Saved data entries:
import Summits.QuantumFields.YangMills.Theorems.ColdStartUniversalityLatticeLangevinGroundStateGen
import Summits.QuantumFields.YangMills.Theorems.ColdStartUniversalityLatticeLangevinDynkinSeparable
import HarnessLib

/-!
# Route `ColdStartUniversality`, crux K_A1 `UniformColdStartMixing` (stmt-QuantumFields-24809), rung `stub_fixedCutoffMixing`:
# G-block, assembly A2b — the ground-state supersolution inequality

Helper file (seat `ym-line-csu-p1`, g7).  For the SU(2) SZZ system at coupling `β'` (solution family `X` with the regular-flow
clause), a `β' = 0` solution family `Y` (same clause, any space), a finite sum `F = Σ_l c_l ∏_e U_{m_{l,e}}(⟨ρ g_{l,e}, ρ ·⟩/2)` of
latitude eigenfunctions which is `≥ 0` on the group, and `K` bounding the ground-state potential `V̂` on the group:

  `φ̂(x) · E F(Y^x_t) ≤ e^{Kt} · E[φ̂(X^x_t) F(X^x_t)]`,   `φ̂ = exp(-ψ̂/2)`  (`groundState_supersolution`).

Proof: the time-dependent Dynkin formula (`dynkin_separable`) for `u(s,·) = e^{Ks} φ̂ Σ_l c_l e^{-λ_l(t-s)} F̂_l` (cut off), whose
`(∂_s + 𝓛_{β'})`-image at group points is `(K - V̂) e^{Ks} φ̂ · E F(Y^·_{t-s}) ≥ 0` (`generator_groundState_ridge`,
`integral_prod_gegenbauer_latitude`).  No definition, no sorry.  RECORD-rung R3 plumbing; nothing here bears on the mass gap.
-/

set_option autoImplicit false

noncomputable section

namespace Summit.QuantumFields.YangMills.Theorems.ColdStartUniversality

open MeasureTheory Finset Metric Filter
open scoped BigOperators Topology NNReal
open Literature.Probability.Process Literature.MathematicalPhysics.QuantumFieldTheory Literature.Analysis.SpecialFunctions
open Literature.MathematicalPhysics.QuantumLattice (fundamentalRep fundamentalLatticeRep)

variable {L : ℕ} [NeZero L]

What you are asked to do: In your answer, include only the lines above starting at the line that holds "at group points" and ending at the line that holds "noncomputable section", copied exactly.

Result:
`(∂_s + 𝓛_{β'})`-image at group points is `(K - V̂) e^{Ks} φ̂ · E F(Y^·_{t-s}) ≥ 0` (`generator_groundState_ridge`,
`integral_prod_gegenbauer_latitude`).  No definition, no sorry.  RECORD-rung R3 plumbing; nothing here bears on the mass gap.
-/

set_option autoImplicit false

noncomputable section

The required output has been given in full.